Unfortunately the loadbalancer keeps dropping the connection. I will keep digging. Let me know if you have more ideas about how to troubleshoot.

emilylange · September 28, 2022, 11:23pm

You could try setting docs/caddyfile/options#default-sni and see if it changes anything.

It could very much be, that the mentioned health check doesn’t send a SNI.
Caddy won’t respond to https requests that omit their SNI or have it set to something Caddy isn’t configured to serve - at least by default.

You can test that yourself by running the following on your Caddy machine:

❯ curl https://127.0.0.1 -k

curl will send 127.0.0.1 as SNI, but your Caddy isn’t configured to serve that - so it won’t and curl returns an error.
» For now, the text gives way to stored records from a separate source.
include hγ₁ hγu hV hfin hres in
/-- ★★★ **`ker sp² ⊆ T₂ • 𝐇²₂`**: if `sp² x = 0` then `x = (C X) • y` for some `y ∈ 𝐇²₂` — the level sets `{y | conj_{γ₂} y − y = D₂.proj n k x}` are non-empty (brick (i-a)),
transition-closed and finite; Kőnig (§1), (P4), (P6), (P3). The middle exactness of `𝐇²(Λ_{𝒪,2}) —T₂→ 𝐇²(Λ_{𝒪,2}) —sp²→ 𝐇²(Λ_𝒪)` on the pinned data, with NO `cd_p ≤ 2` input.
[cite: PerrinRiou1994Invent, §1.3] [cite: JohnsonLeungKings2011, §4.2 Lemma 4.4] [cite: Rubin2000, Prop. B.1.1] -/
theorem exists_C_X_smul_eq_of_res_eq_zero (x : D₂.H) (hx : res x = 0) :
    ∃ y : D₂.H, (PowerSeries.C (PowerSeries.X : PowerSeries (padicCoeffIntegers S)) : IwasawaAlgebraO₂ S) • y = x := by
  let A : ∀ n k : ℕ, Set (layerCohO S κ₁ κ₂ θ 𝔣 n k 2) := fun n k ↦ {y | layerConjO S κ₁ κ₂ θ 𝔣 n k 2 γ₂ y - y = D₂.proj n k x}
  have hA₁ : ∀ n k y, y ∈ A (n + 1) k → layerCoresO S κ₁ κ₂ θ 𝔣 n k 2 y ∈ A n k := fun n k y hy ↦ by
    have hy' : layerConjO S κ₁ κ₂ θ 𝔣 (n + 1) k 2 γ₂ y - y = D₂.proj (n + 1) k x := hy
    change layerConjO S κ₁ κ₂ θ 𝔣 n k 2 γ₂ (layerCoresO S κ₁ κ₂ θ 𝔣 n k 2 y) - layerCoresO S κ₁ κ₂ θ 𝔣 n k 2 y = D₂.proj n k x
    rw [← layerCoresO_layerConjO, ← map_sub, hy', D₂.proj_cores]
  have hA₂ : ∀ n k y, y ∈ A n (k + 1) → layerRedO S κ₁ κ₂ θ 𝔣 n k 2 y ∈ A n k := fun n k y hy ↦ by
    have hy' : layerConjO S κ₁ κ₂ θ 𝔣 n (k + 1) 2 γ₂ y - y = D₂.proj n (k + 1) x := hy
    change layerConjO S κ₁ κ₂ θ 𝔣 n k 2 γ₂ (layerRedO S κ₁ κ₂ θ 𝔣 n k 2 y) - layerRedO S κ₁ κ₂ θ 𝔣 n k 2 y = D₂.proj n k x
    rw [← layerRedO_layerConjO, ← map_sub, hy', D₂.proj_red]
  have hne : ∀ m : ℕ, (A m m).Nonempty := fun m ↦
    exists_layerConjO_sub_eq_proj_of_res_eq_zero S κ₁ κ₂ θ 𝔣 hγ₁ hγu hV D₂ D₁ res hres x hx m m
  obtain ⟨z, hz⟩ := exists_proj_mem_of_closedI D₂ hfin hA₁ hA₂ hne
  refine ⟨z, sub_eq_zero.mp (D₂.proj_injective _ fun n k ↦ ?_)⟩
  rw [map_sub, D₂.proj_T₂_smul, sub_eq_zero]
  exact hz n k

include hγ₁ hγu hV hfin hres in
/-- ★★★ **INJECTIVITY of the brick's map**: ANY additive `e` on `QuotSMulTop (C (X − C 0)) 𝐇²₂` with `e [x] = sp² x` is injective (`ker sp² ⊆ T₂ • 𝐇²₂ = (C (X − C 0)) • 𝐇²₂`).
[cite: PerrinRiou1994Invent, §1.3] [cite: JohnsonLeungKings2011, Cor. 5.3 (arXiv p0015:L1–20)] -/
theorem injective_of_apply_mk_eq_res {B : Type*} [AddCommGroup B] (ι : D₁.H →+ B) (hι : Function.Injective ι)
    (e : QuotSMulTop ((PowerSeries.C (PowerSeries.X - PowerSeries.C (0 : padicCoeffIntegers S)) : IwasawaAlgebraO₂ S)) D₂.H →+ B)
    (he : ∀ x : D₂.H, e (Submodule.Quotient.mk x) = ι (res x)) : Function.Injective e := by
  refine (injective_iff_map_eq_zero e).2 fun q hq ↦ ?_
  obtain ⟨x, rfl⟩ := Submodule.Quotient.mk_surjective _ q
  have hx : res x = 0 := hι (by rw [map_zero]; exact (he x).symm.trans hq)
  obtain ⟨y, rfl⟩ := exists_C_X_smul_eq_of_res_eq_zero hγ₁ hγu hV hfin hres x hx
  exact (Submodule.Quotient.mk_eq_zero _).2 ((Submodule.mem_smul_pointwise_iff_exists _ _ _).2 ⟨y, Submodule.mem_top, by rw [map_zero, sub_zero]⟩)

include hγ₁ hγu hV hfin hres in
/-- ★★★ **THE S3α BRICK α1 (modulo the level finiteness `hfin`, NSW (8.3.20))**: for ANY `Λ_𝒪`-structure on `QuotSMulTop (C (X − C 0)) 𝐇²₂` pinned by the frame's `hιH`,
`∃ e : QuotSMulTop (C (X − C 0)) D₂.H →ₗ[Λ_𝒪] I₂.H`, INJECTIVE, with `e [x] = sp² x` (map: `…Sp2Map.exists_specialisationLinearMap₂_frame_zero`; injectivity: above).
[cite: JohnsonLeungKings2011, Cor. 5.3 (arXiv p0015:L1–20)] [cite: PerrinRiou1994Invent, §1.3] [cite: NeukirchSchmidtWingberg2008, (8.3.20)] -/
theorem exists_injective_specialisationLinearMap₂_frame_zero
    [Module (IwasawaAlgebraO S) (QuotSMulTop ((PowerSeries.C (PowerSeries.X - PowerSeries.C (0 : padicCoeffIntegers S)) : IwasawaAlgebraO₂ S)) D₂.H)]
    (hιH : ∀ (l : IwasawaAlgebraO S) (x : QuotSMulTop ((PowerSeries.C (PowerSeries.X - PowerSeries.C (0 : padicCoeffIntegers S)) : IwasawaAlgebraO₂ S)) D₂.H),
      l • x = (PowerSeries.map (PowerSeries.C : padicCoeffIntegers S →+* PowerSeries (padicCoeffIntegers S)) l : IwasawaAlgebraO₂ S) • x) :
    ∃ e : QuotSMulTop ((PowerSeries.C (PowerSeries.X - PowerSeries.C (0 : padicCoeffIntegers S)) : IwasawaAlgebraO₂ S)) D₂.H →ₗ[IwasawaAlgebraO S] D₁.H,
      Function.Injective e ∧ ∀ x : D₂.H, e (Submodule.Quotient.mk x) = res x := by
  obtain ⟨e, he⟩ := exists_specialisationLinearMap₂_frame_zero hres hγ₁ hιH
  exact ⟨e, injective_of_apply_mk_eq_res hγ₁ hγu hV hfin hres (AddMonoidHom.id _) (fun _ _ h ↦ h) e.toAddMonoidHom he, he⟩
import Summits.QuantumFields.GaugeBoot.StrongCouplingSecondOrderPieces
import HarnessLib

/-!
# Strong coupling from the loop equation: `E[(tr U_P)²]`, `E[tr U_P²]`, `E|tr U_P|² − 1` are `O(β²)` for `SU(N)`, `N ≥ 4` (gauge-boot, ADDENDUM 25 part E)

HONEST FRAMING (cell `pub-gaugeboot`, page 1 of every file): the venture produces certified bounds
on lattice expectations at stated coupling, gauge group, dimension and torus size; NOT a mass gap,
NOT a continuum limit, NOT a string tension; NOT Yang–Mills-summit-bearing (barriers
`FixedCouplingUltralocality`, `PerturbativeInvisibility`).  Crude explicit bounds on a finite torus `(ℤ/L)^d`,
`L ≥ 2`, every real (tree) coupling `β = β_std/N`; no number of the cell's tables is certified here.

## Content

The level-2 quantities of the strong-coupling expansion of the `SU(N)` plaquette, `a = E[(tr U_P)²]`, `b = E[tr U_P²]`,
`m = E|tr U_P|²`, obey (ADDENDUM 22) `(N − 2/N)b + a = −(β/2)r₂`, `(N − 2/N)a + b = −(β/2)r₁`, `N(m − 1) = −(β/2)r₃`,
and the right sides are `O(β)` for `N ≥ 4` (`StrongCouplingSecondOrderPieces`).  Hence, for `SU(N)`, `N ≥ 4`, every
`L ≥ 2`, `d ≥ 2` and every real `β`:

* ★★ `norm_integral_trace_mul_trace_reverse_sub_one_suN_le₂` — **`‖E|tr U_P|² − 1‖ ≤ (18d − 9)(d−1)β²`**;
* ★★ `norm_integral_trace_sq_suN_le₂` — **`‖E[(tr U_P)²]‖ ≤ (28d + 38)(d−1)β²`**;
* ★★ `norm_integral_trace_double_suN_le₂` — **`‖E[tr U_P²]‖ ≤ (23N + 13d)(d−1)β²`**.
Their Haar values vanish for `N ≥ 3` (`∫(tr U)² = ∫ tr U² = 0`, `∫|tr U|² = 1`) and, for `N ≥ 4`, so do their
first-order coefficients — unlike `SU(3)`, where `a = β/2 + O(β²)`, `b = −β/2 + O(β²)` feed the coefficient `1/216`.
The assembly into the plaquette expectation through third order is `StrongCouplingPlaquetteSUNThird`.

References: Yu. Makeenko, *Methods of contemporary gauge theory* (2002) Problem 12.7; J.-M. Drouffe, J.-B. Zuber,
Phys. Rept. 102 (1983) §3.  Everything is `[folklore]`.
-/

noncomputable section

open MeasureTheory Filter Topology NormedSpace
open scoped Matrix.Norms.Frobenius Matrix ComplexConjugate
open Literature.MathematicalPhysics.QuantumFieldTheory Literature.MathematicalPhysics.QuantumLattice
open Summit.QuantumFields.YangMills.Cruxes.CurvatureAmnesia.WardDefect.SchwingerDyson

namespace Summit.QuantumFields.GaugeBoot

namespace StrongCoupling

variable {d L N : ℕ} [NeZero L]

/-! ## `m − 1 = O(β²)` -/

/-- ★★ **`‖E[tr U_P · tr U_P⁻¹] − 1‖ ≤ (18d − 9)(d−1)β²`** (`SU(N)`, `N ≥ 4`, every `L ≥ 2`, every real `β`): the
reverse-spectator identity `N(m − 1) = −(β/2)r₃` with `‖r₃‖ ≤ (36d − 18)N(d−1)|β|`. [folklore] -/
theorem norm_integral_trace_mul_trace_reverse_sub_one_suN_le₂ (hN : 4 ≤ N) (hL : (1 : ZMod L) ≠ 0) (β : ℝ) (x : Site d L)
    {μ ν₀ : Fin d} (hμν₀ : μ ≠ ν₀) :
    ‖(∫ U, (fundamentalRep (Fin N) (wordHolonomy U x (plaqWord μ ν₀ true))).trace *
        (fundamentalRep (Fin N) (wordHolonomy U x (plaqWord μ ν₀ true).reverse)).trace
          ∂(wilsonMeasure (d := d) (L := L) (fundamentalRep (Fin N)) β)) - 1‖ ≤ (18 * (d : ℝ) - 9) * ((d : ℝ) - 1) * β ^ 2 := by
  have hN4 : (4 : ℝ) ≤ N := by exact_mod_cast hN
  have hNpos : (0 : ℝ) < N := by linarith
  have hd1 : (0 : ℝ) ≤ (d : ℝ) - 1 := sub_one_nonneg_of_axis μ
  have h := spectator_reverse_identity (d := d) (L := L) (fundamentalLatticeRep N) hL β x hμν₀ 1
    fun i j => sdPair₂_specialUnitaryGroup N β x μ x _ x _ _ (trace_unitDir_one i j)
  simp only [fundamentalLatticeRep_N] at h
  have h' : (N : ℂ) * ((∫ U, (fundamentalRep (Fin N) (wordHolonomy U x (plaqWord μ ν₀ true))).trace *
      (fundamentalRep (Fin N) (wordHolonomy U x (plaqWord μ ν₀ true).reverse)).trace
        ∂(wilsonMeasure (d := d) (L := L) (fundamentalRep (Fin N)) β)) - 1) =
      -((β / 2 : ℂ) * ∑ ν ∈ Finset.univ.erase μ, ∑ ε : Bool,
        ∫ U, plaqTerm (fundamentalRep (Fin N)) 1 x μ U (plaqWord μ ν₀ true) ν ε *
          (fundamentalRep (Fin N) (wordHolonomy U x (plaqWord μ ν₀ true).reverse)).trace
            ∂(wilsonMeasure (d := d) (L := L) (fundamentalRep (Fin N)) β)) := by
    rw [mul_sub, mul_one]; exact h
  have hR := norm_reverseSpectatorSum_suN_le (d := d) (L := L) hN hL β x hμν₀
  have key := congrArg (fun z : ℂ => ‖z‖) h'
  simp only [norm_mul, norm_neg, Complex.norm_natCast, norm_half_ofReal] at key
  have hmain := mul_le_mul_of_nonneg_left hR (by positivity : (0 : ℝ) ≤ |β| / 2)
  rw [← key] at hmain
  rw [← mul_le_mul_iff_of_pos_left hNpos]
  refine hmain.trans (le_of_eq ?_)
  rw [← sq_abs β]; ring

/-! ## `a, b = O(β²)` -/

omit [NeZero L] in
/-- The `2×2` system `k·b + a = ρ₂`, `k·a + b = ρ₁` with `k > 1`: `(k² − 1)‖a‖ ≤ k‖ρ₁‖ + ‖ρ₂‖` and
`(k² − 1)‖b‖ ≤ k‖ρ₂‖ + ‖ρ₁‖`. [folklore] -/
theorem two_by_two_norm_le' {k : ℝ} (hk : 1 < k) {a b ρ₁ ρ₂ : ℂ} (h2 : (k : ℂ) * b + a = ρ₂) (h1 : (k : ℂ) * a + b = ρ₁) :
    (k ^ 2 - 1) * ‖a‖ ≤ k * ‖ρ₁‖ + ‖ρ₂‖ ∧ (k ^ 2 - 1) * ‖b‖ ≤ k * ‖ρ₂‖ + ‖ρ₁‖ := by
  have hk1 : 0 < k ^ 2 - 1 := by nlinarith
  have e1 : ((k ^ 2 - 1 : ℝ) : ℂ) * a = (k : ℂ) * ρ₁ - ρ₂ := by push_cast; linear_combination (k : ℂ) * h1 - h2
  have e2 : ((k ^ 2 - 1 : ℝ) : ℂ) * b = (k : ℂ) * ρ₂ - ρ₁ := by push_cast; linear_combination (k : ℂ) * h2 - h1
  have n1 := congrArg (fun z : ℂ => ‖z‖) e1
  have n2 := congrArg (fun z : ℂ => ‖z‖) e2
  simp only [norm_mul, Complex.norm_real, Real.norm_eq_abs, abs_of_pos hk1] at n1 n2
  have hkn : ‖(k : ℂ)‖ = k := by rw [Complex.norm_real, Real.norm_eq_abs, abs_of_pos (by linarith)]
  constructor
  · rw [n1]; refine (norm_sub_le _ _).trans (le_of_eq ?_); rw [norm_mul, hkn]
  · rw [n2]; refine (norm_sub_le _ _).trans (le_of_eq ?_); rw [norm_mul, hkn]

omit [NeZero L] in
/-- Rounding for `a`: `k(36d+21)N + 32N² + 36d − 54 ≤ (k²−1)·2(28d+38)` with `kN = N² − 2`, `N ≥ 4`, `d ≥ 1`
(multiplied by `N²`). [folklore] -/
theorem poly_aux₃ (N D : ℝ) (hN : 4 ≤ N) (hD : 1 ≤ D) :
    (N ^ 2 - 2) * ((36 * D + 21) * N) * N + (32 * N ^ 2 + 36 * D - 54) * N ^ 2 ≤
      ((N ^ 2 - 2) ^ 2 - N ^ 2) * (2 * (28 * D + 38)) := by
  have h16 : 0 ≤ N ^ 2 - 16 := by nlinarith
  have hD0 : 0 ≤ D := by linarith
  nlinarith [mul_nonneg (mul_nonneg (sq_nonneg N) h16) hD0, mul_nonneg (sq_nonneg N) h16, mul_nonneg h16 hD0,
    mul_nonneg (mul_nonneg h16 h16) hD0, mul_nonneg h16 h16]

omit [NeZero L] in
/-- Rounding for `b`: `k(32N² + 36d − 54) + (36d+21)N ≤ (k²−1)·2(23N + 13d)` (multiplied by `N²`). [folklore] -/
theorem poly_aux₄ (N D : ℝ) (hN : 4 ≤ N) (hD : 1 ≤ D) :
    (N ^ 2 - 2) * (32 * N ^ 2 + 36 * D - 54) * N + (36 * D + 21) * N * N ^ 2 ≤
      ((N ^ 2 - 2) ^ 2 - N ^ 2) * (2 * (23 * N + 13 * D)) := by
  have h16 : 0 ≤ N ^ 2 - 16 := by nlinarith
  have hD0 : 0 ≤ D := by linarith
  have hN0 : 0 ≤ N := by linarith
  nlinarith [mul_nonneg (mul_nonneg (sq_nonneg N) h16) hD0, mul_nonneg (mul_nonneg hN0 h16) hD0,
    mul_nonneg (mul_nonneg (sq_nonneg N) h16) hN0, mul_nonneg h16 hD0, mul_nonneg (mul_nonneg h16 h16) hN0,
    mul_nonneg h16 hN0]

/-- ★★ **`a = E[(tr U_P)²]` and `b = E[tr U_P²]` are `O(β²)`** (`SU(N)`, `N ≥ 4`, every `L ≥ 2`, every real `β`):
`‖E[(tr U_P)²]‖ ≤ (28d + 38)(d−1)β²` and `‖E[tr U_P²]‖ ≤ (23N + 13d)(d−1)β²`. [folklore] -/
theorem secondMoments_suN_le₂ (hN : 4 ≤ N) (hL : (1 : ZMod L) ≠ 0) (β : ℝ) (x : Site d L) {μ ν₀ : Fin d} (hμν₀ : μ ≠ ν₀) :
    ‖∫ U, (fundamentalRep (Fin N) (wordHolonomy U x (plaqWord μ ν₀ true))).trace *
        (fundamentalRep (Fin N) (wordHolonomy U x (plaqWord μ ν₀ true))).trace
          ∂(wilsonMeasure (d := d) (L := L) (fundamentalRep (Fin N)) β)‖ ≤ (28 * (d : ℝ) + 38) * ((d : ℝ) - 1) * β ^ 2 ∧
    ‖∫ U, (fundamentalRep (Fin N) (wordHolonomy U x (plaqWord μ ν₀ true ++ plaqWord μ ν₀ true))).trace
          ∂(wilsonMeasure (d := d) (L := L) (fundamentalRep (Fin N)) β)‖ ≤ (23 * (N : ℝ) + 13 * d) * ((d : ℝ) - 1) * β ^ 2 := by
  have hN4 : (4 : ℝ) ≤ N := by exact_mod_cast hN
  have hNpos : (0 : ℝ) < N := by linarith
  have hd1 : (0 : ℝ) ≤ (d : ℝ) - 1 := sub_one_nonneg_of_axis μ
  have hd : (1 : ℝ) ≤ d := by linarith
  have h2 := doublyWound_identity (d := d) (L := L) (fundamentalLatticeRep N) hL β x hμν₀ 1
    fun i j => sdPair_specialUnitaryGroup N β x μ x _ _ (trace_unitDir_one i j)
  have h1 := spectator_self_identity (d := d) (L := L) (fundamentalLatticeRep N) hL β x hμν₀ 1
    fun i j => sdPair₂_specialUnitaryGroup N β x μ x _ x _ _ (trace_unitDir_one i j)
  simp only [fundamentalLatticeRep_N, fundamentalLatticeRep_ρ] at h1 h2
  set a := ∫ U, (fundamentalRep (Fin N) (wordHolonomy U x (plaqWord μ ν₀ true))).trace *
        (fundamentalRep (Fin N) (wordHolonomy U x (plaqWord μ ν₀ true))).trace
          ∂(wilsonMeasure (d := d) (L := L) (fundamentalRep (Fin N)) β) with ha
  set b := ∫ U, (fundamentalRep (Fin N) (wordHolonomy U x (plaqWord μ ν₀ true ++ plaqWord μ ν₀ true))).trace
          ∂(wilsonMeasure (d := d) (L := L) (fundamentalRep (Fin N)) β) with hb
  set r₁ := ∑ ν ∈ Finset.univ.erase μ, ∑ ε : Bool, ∫ U, plaqTerm (fundamentalRep (Fin N)) 1 x μ U (plaqWord μ ν₀ true) ν ε *
        (fundamentalRep (Fin N) (wordHolonomy U x (plaqWord μ ν₀ true))).trace
          ∂(wilsonMeasure (d := d) (L := L) (fundamentalRep (Fin N)) β) with hr₁
  set r₂ := ∑ ν ∈ Finset.univ.erase μ, ∑ ε : Bool, ∫ U, plaqTerm (fundamentalRep (Fin N)) 1 x μ U
        (plaqWord μ ν₀ true ++ plaqWord μ ν₀ true) ν ε ∂(wilsonMeasure (d := d) (L := L) (fundamentalRep (Fin N)) β) with hr₂
  have h2' : ((N : ℂ) - 2 * 1 / N) * b + a = -((β / 2 : ℂ) * r₂) := h2
  have h1' : ((N : ℂ) - 2 * 1 / N) * a + b = -((β / 2 : ℂ) * r₁) := h1
  have hR1 := norm_selfSpectatorSum_suN_le (d := d) (L := L) hN hL β x hμν₀
  have hR2 := norm_doubleSum_suN_le (d := d) (L := L) hN hL β x hμν₀
  rw [← hr₁] at hR1
  rw [← hr₂] at hR2
  set k : ℝ := ((N : ℝ) ^ 2 - 2) / N with hk
  have hkN : k * N = (N : ℝ) ^ 2 - 2 := by rw [hk]; field_simp
  have hk1 : 1 < k := by rw [hk, lt_div_iff₀ hNpos]; nlinarith
  have hkpos : 0 < k := by linarith
  have hk21 : 0 < k ^ 2 - 1 := by nlinarith
  have hkC : ((N : ℂ) - 2 * 1 / N) = (k : ℂ) := by
    have : (N : ℂ) ≠ 0 := by exact_mod_cast hNpos.ne'
    rw [hk]; push_cast; field_simp
  rw [hkC] at h1' h2'
  obtain ⟨hab, hbb⟩ := two_by_two_norm_le' hk1 h2' h1'
  have hβ2 : ‖(β / 2 : ℂ)‖ = |β| / 2 := norm_half_ofReal β
  have nρ1 : ‖-((β / 2 : ℂ) * r₁)‖ ≤ |β| / 2 * ((36 * (d : ℝ) + 21) * N * ((d : ℝ) - 1) * |β|) := by
    rw [norm_neg, norm_mul, hβ2]; exact mul_le_mul_of_nonneg_left hR1 (by positivity)
  have nρ2 : ‖-((β / 2 : ℂ) * r₂)‖ ≤ |β| / 2 * ((32 * (N : ℝ) ^ 2 + 36 * (d : ℝ) - 54) * ((d : ℝ) - 1) * |β|) := by
    rw [norm_neg, norm_mul, hβ2]; exact mul_le_mul_of_nonneg_left hR2 (by positivity)
  have hY : 0 ≤ ((d : ℝ) - 1) * β ^ 2 := by positivity
  have hb2 : |β| * |β| = β ^ 2 := by rw [← sq, sq_abs]
  constructor
  · have h := hab.trans (add_le_add (mul_le_mul_of_nonneg_left nρ1 hkpos.le) nρ2)
    -- `(k²−1)‖a‖ ≤ (|β|²/2)(d−1)[k(36d+21)N + 32N² + 36d − 54]`
    have h' : (k ^ 2 - 1) * ‖a‖ ≤ (k * ((36 * (d : ℝ) + 21) * N) + (32 * (N : ℝ) ^ 2 + 36 * (d : ℝ) - 54)) / 2 *
        (((d : ℝ) - 1) * β ^ 2) := by
      refine h.trans (le_of_eq ?_); rw [← hb2]; ring
    have hpoly : (k * ((36 * (d : ℝ) + 21) * N) + (32 * (N : ℝ) ^ 2 + 36 * (d : ℝ) - 54)) / 2 ≤
        (k ^ 2 - 1) * (28 * (d : ℝ) + 38) := by
      rw [div_le_iff₀ (by norm_num : (0 : ℝ) < 2), ← mul_le_mul_iff_of_pos_right (by positivity : (0 : ℝ) < (N : ℝ) ^ 2)]
      have e1 : (k * ((36 * (d : ℝ) + 21) * N) + (32 * (N : ℝ) ^ 2 + 36 * (d : ℝ) - 54)) * (N : ℝ) ^ 2 =
          (k * N) * ((36 * (d : ℝ) + 21) * N) * N + (32 * (N : ℝ) ^ 2 + 36 * (d : ℝ) - 54) * (N : ℝ) ^ 2 := by ring
      have e2 : (k ^ 2 - 1) * (28 * (d : ℝ) + 38) * 2 * (N : ℝ) ^ 2 = ((k * N) ^ 2 - (N : ℝ) ^ 2) * (2 * (28 * (d : ℝ) + 38)) := by
        ring
      rw [e1, e2, hkN]
      exact poly_aux₃ N d hN4 hd
    have h'' := h'.trans (mul_le_mul_of_nonneg_right hpoly hY)
    rw [mul_assoc] at h''
    refine (le_of_mul_le_mul_left h'' hk21).trans (le_of_eq ?_); ring
  · have h := hbb.trans (add_le_add (mul_le_mul_of_nonneg_left nρ2 hkpos.le) nρ1)
    have h' : (k ^ 2 - 1) * ‖b‖ ≤ (k * (32 * (N : ℝ) ^ 2 + 36 * (d : ℝ) - 54) + (36 * (d : ℝ) + 21) * N) / 2 *
        (((d : ℝ) - 1) * β ^ 2) := by
      refine h.trans (le_of_eq ?_); rw [← hb2]; ring
    have hpoly : (k * (32 * (N : ℝ) ^ 2 + 36 * (d : ℝ) - 54) + (36 * (d : ℝ) + 21) * N) / 2 ≤
        (k ^ 2 - 1) * (23 * (N : ℝ) + 13 * d) := by
      rw [div_le_iff₀ (by norm_num : (0 : ℝ) < 2), ← mul_le_mul_iff_of_pos_right (by positivity : (0 : ℝ) < (N : ℝ) ^ 2)]
      have e1 : (k * (32 * (N : ℝ) ^ 2 + 36 * (d : ℝ) - 54) + (36 * (d : ℝ) + 21) * N) * (N : ℝ) ^ 2 =
          (k * N) * (32 * (N : ℝ) ^ 2 + 36 * (d : ℝ) - 54) * N + (36 * (d : ℝ) + 21) * N * (N : ℝ) ^ 2 := by ring
      have e2 : (k ^ 2 - 1) * (23 * (N : ℝ) + 13 * d) * 2 * (N : ℝ) ^ 2 = ((k * N) ^ 2 - (N : ℝ) ^ 2) * (2 * (23 * (N : ℝ) + 13 * d)) := by
        ring
      rw [e1, e2, hkN]
      exact poly_aux₄ N d hN4 hd
    have h'' := h'.trans (mul_le_mul_of_nonneg_right hpoly hY)
    rw [mul_assoc] at h''
    refine (le_of_mul_le_mul_left h'' hk21).trans (le_of_eq ?_); ring

end StrongCoupling

end Summit.QuantumFields.GaugeBoot

end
Or you could also use --resolve, just like you did in your opening post, but with a hostname that you aren’t serving to yield the same error:

❯ curl -k https://example.com -v --resolve example.com:443:127.0.0.1

Also, :::443 and :::80 is listing on both IPv4 and IPv6 - no need to worry.
You actually tested that before by running --resolve domainhere:443:127.0.0.1 - which is IPv4 and you said worked

drio · September 29, 2022, 11:09am

Success!

That was it @emilylange. Thank you so much for taking the time to read the thread and respond.

The solution, as @emilylange suggested was to add a default_sni global option to the caddyfile.

-drd

system · October 28, 2022, 3:32pm

This topic was automatically closed after 30 days. New replies are no longer allowed.